No es solo ella. El tiempo es el mismo verdugo para todos: en la juventud seduce, en la madurez exprime y en la vejez desmorona, hasta reducirnos a despojo. Nada más igualitario que esa demolición paciente. Ya lo sabía Jorge Manrique en sus Coplas: "nuestras vidas son los ríos / que van a dar en la mar, / que es el morir". Quevedo dejó escrito: "soy un fue, y un será, y un es cansado". Y Unamuno lo sintió con brutal claridad: la vida se devora a sí misma, y el tiempo no perdona. Pero ni la poesía ni la metáfora nos salvan: el tiempo arrasa incluso los recuerdos, y solo deja escombros.
La decrepitud no encierra misterio alguno. Es la entropía, el desgaste inevitable que gobierna todo lo que existe. Igual que se apaga una estrella o se enfría un café, así se desploma un cuerpo. Cumplido el ciclo reproductivo, el individuo pierde valor: en términos evolutivos ya no cuenta. La selección natural lo aparta, lo desecha, porque lo único que importa es el relevo, el intercambio y la renovación incesante de la especie.
Hegel lo advirtió mucho antes de Darwin y de la genética: la especie solo se mantiene mediante la desaparición de los individuos, cuyo destino, cumplido el apareamiento, no es otro que acercarse a la muerte.
Y, sin embargo, la sociedad aparta la vista. Los viejos son tratados como una molestia en el engranaje, un estorbo que se arrumba en habitaciones, residencias o silencios. Se ocultan como se ocultan las ruinas que incomodan la mirada. Pero ese cuerpo tembloroso no es un error: es un espejo. Y en él está escrito lo que nos aguarda a todos… si llegamos vivos hasta entonces.
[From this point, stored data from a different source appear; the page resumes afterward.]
/-- `I_{n,l}` at the vertex of the cone, read from the class tables (`[3]`, `[2,1]`, `[1,1,1]`). [cite: FitznerVanDerHofstad2016NoBLE, (5.1) p. 1090; Lemma 5.1 p. 1093] -/
def iCQ : Cn → ℕ → ℕ → ℚ
  | .v3, n, l => tab_v001.hi n l
  | .v21, n, l => tab_v11.hi n l
  | .v111, n, l => tab_v3.hi n l

/-- `I_{n,l}` at the vertex is at most `iCQ v n l` (`n ≤ 4`, `l ≤ 22`). [cite: FitznerVanDerHofstad2016NoBLE, (5.1) p. 1090, Rem. 5.1] -/
theorem srwI_vec_le_iCQ (v : Cn) {n l : ℕ} (hn : n ≤ 4) (hl : l ≤ 22) : srwI 10 n l v.vec ≤ ((iCQ v n l : ℚ) : ℝ) := by
  cases v
  · exact srwI_le_hi tab_v001 key_p3 hn (show l ≤ 22 from hl)
  · exact srwI_le_hi tab_v11 key_p21 hn (show l ≤ 22 from hl)
  · simp only [Cn.vec]
    rw [← classVec_three_zero_eq_vecOfParts]
    exact srwI_le_hi tab_v3 key_c30 hn (show l ≤ 22 from hl)

/-- **`I_{n,l} ≤ iCQ v n l` on the cone `v`** (`1 ≤ n ≤ 4`, `l ≤ 22`; monotonicity in `|x_j|`, Lemma 5.1).
[cite: FitznerVanDerHofstad2016NoBLE, Lemma 5.1 p. 1093; (5.1) p. 1090; §5.1 p. 1093] -/
theorem srwI_cone_le_iCQ (v : Cn) {n l : ℕ} (hn1 : 1 ≤ n) (hn : n ≤ 4) (hl : l ≤ 22) :
    ∀ x ∈ v.cone, srwI 10 n l x ≤ ((iCQ v n l : ℚ) : ℝ) :=
  srwI_le_on_absCone hn1 (by omega) l v.vec_nonneg (srwI_vec_le_iCQ v hn hl)

/-- The cone majorant `S♯_{p,l}(v)` of the shift sum at the vertex, in read form (Lemma 5.1 / (3.30)): `[5]+[1]+9([3,2]+[3])` for `3e₁`,
`[4,1]+[1]+([3,2]+[2])+8([2,2,1]+[2,1])` for `2e₁+e₂`, `3([3,1,1]+[1,1])+7([2,1,1]+[1,1,1])` for `e₁+e₂+e₃`.
[cite: FitznerVanDerHofstad2016NoBLE, (3.30) p. 1070; Lemma 5.1 p. 1093; (5.1) p. 1090] -/
def sCQ : Cn → ℕ → ℕ → ℚ
  | .v3, p, l => tab_v00001.hi p l + tab_v1.hi p l + 9 * (tab_v011.hi p l + tab_v001.hi p l)
  | .v21, p, l => tab_v1001.hi p l + tab_v1.hi p l + (tab_v011.hi p l + tab_v01.hi p l) + 8 * (tab_v12.hi p l + tab_v11.hi p l)
  | .v111, p, l => 3 * (tab_v201.hi p l + tab_v2.hi p l) + 7 * (tab_v21.hi p l + tab_v3.hi p l)

/-- **The cone majorant at the vertex is at most `sCQ v p l`** (`1 ≤ p ≤ 4`, `l ≤ 22`).
[cite: FitznerVanDerHofstad2016NoBLE, (3.30) p. 1070; Lemma 5.1 p. 1093; (5.1) p. 1090] -/
theorem shift2Cone_srwI_le_sCQ (v : Cn) {p l : ℕ} (hp1 : 1 ≤ p) (hp : p ≤ 4) (hl : l ≤ 22) :
    shift2Cone (srwI 10 p l) v.vec ≤ ((sCQ v p l : ℚ) : ℝ) := by
  have hl' : l ≤ 22 := hl
  cases v
  · have h := shift2Cone_vecOfParts_three_le_of (spInvariant_srwI p l) (by norm_num : 2 ≤ 10)
      (srwI_le_hi tab_v00001 key_p5 hp hl') (srwI_le_hi tab_v1 key_p1 hp hl')
      (srwI_le_hi tab_v011 key_p32 hp hl') (srwI_le_hi tab_v001 key_p3 hp hl')
    refine h.trans_eq ?_
    simp only [sCQ]
    push_cast
    ring
  · have h := shift2Cone_vecOfParts_two_one_le_of (spInvariant_srwI p l) (by norm_num : 3 ≤ 10)
      (srwI_le_hi tab_v1001 key_p41 hp hl') (srwI_le_hi tab_v1 key_p1 hp hl')
      (srwI_le_hi tab_v011 key_p32 hp hl') (srwI_le_hi tab_v01 key_p2 hp (show l ≤ 34 by omega))
      (srwI_le_hi tab_v12 key_p221 hp hl') (srwI_le_hi tab_v11 key_p21 hp hl')
    refine h.trans_eq ?_
    simp only [sCQ]
    push_cast
    ring
  · simp only [Cn.vec]
    rw [← classVec_three_zero_eq_vecOfParts]
    have h := shift2Cone_classVec_three_le_of (absMonotone_srwI hp1 (by omega) l) (spInvariant_srwI p l) (by norm_num : 3 ≤ 10)
      (srwI_le_hi tab_v201 key_p311 hp hl') (srwI_le_hi tab_v2 key_c20 hp hl')
      (srwI_le_hi tab_v21 key_p211 hp hl') (srwI_le_hi tab_v3 key_c30 hp hl')
    refine h.trans_eq ?_
    simp only [sCQ]
    push_cast
    ring

/-- **`S_{p,l} ≤ sCQ v p l` on the cone `v`** (`1 ≤ p ≤ 4`, `l ≤ 22`). [cite: FitznerVanDerHofstad2016NoBLE, (3.30) p. 1070; Lemma 5.1 p. 1093; §5.1 p. 1093] -/
theorem srwIShift2_cone_le_sCQ (v : Cn) {p l : ℕ} (hp1 : 1 ≤ p) (hp : p ≤ 4) (hl : l ≤ 22) :
    ∀ x ∈ v.cone, srwIShift2 10 p l x ≤ ((sCQ v p l : ℚ) : ℝ) :=
  srwIShift2_le_on_absCone hp1 (by omega) l v.vec_nonneg (shift2Cone_srwI_le_sCQ v hp1 hp hl)

/-- The landed `𝓙` cell-sup constants over `𝒳` as a table: `jXQ m l ⊒ 𝓙_{m+2,l}` on `𝒳` (`m ∈ {0,1}`, `l ≤ 7`; the constants of
`JSupD10.srwJ_calX_m<m+2>l<l>` and, at `(3,6)`, `(3,7)`, of `srwJ_sup1_m3l<l>`). [cite: FitznerVanDerHofstad2016NoBLE, §3.3.5 p. 1079; (1.6.9) p. 1058; Lemma 5.1 p. 1093] -/
def jXQ : ℕ → ℕ → ℚ
  | 0, 0 => dq 14453553 9
  | 0, 1 => dq 95162381 10
  | 0, 2 => dq 42186564 10
  | 0, 3 => dq 32981242 10
  | 0, 4 => dq 17546415 10
  | 0, 5 => dq 13882082 10
  | 0, 6 => dq 84882420 11
  | 0, 7 => dq 68392724 11
  | 1, 0 => dq 38600232 9
  | 1, 1 => dq 24409363 9
  | 1, 2 => dq 14893125 9
  | 1, 3 => dq 10674468 9
  | 1, 4 => dq 73763436 10
  | 1, 5 => dq 56217022 10
  | 1, 6 => dq 58182035 10
  | 1, 7 => dq 43419740 10
  | _, _ => 0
Recuerdo una escena de mis años de estudiante en la Universitat de Valencia. En Benimaclet, un anciano cruzaba la calle con lentitud. Un coche frenó de golpe y el conductor lo insultó a gritos: "viejo", le reprochó, como si la torpeza fuera un delito. El hombre me sostuvo la mirada un instante. No pedía compasión: solo mostraba la certeza de haber recibido una injusticia. Esa mirada no la olvidé. Era la de quien ya no tiene defensa ni contra el tiempo ni contra el desprecio de los vivos.
El tiempo no se apiada ni se detiene. Más que transformar, tritura. Al final no somos más que carne gastada. Y no queda nada que negociar: porque el único que siempre gana es el tiempo.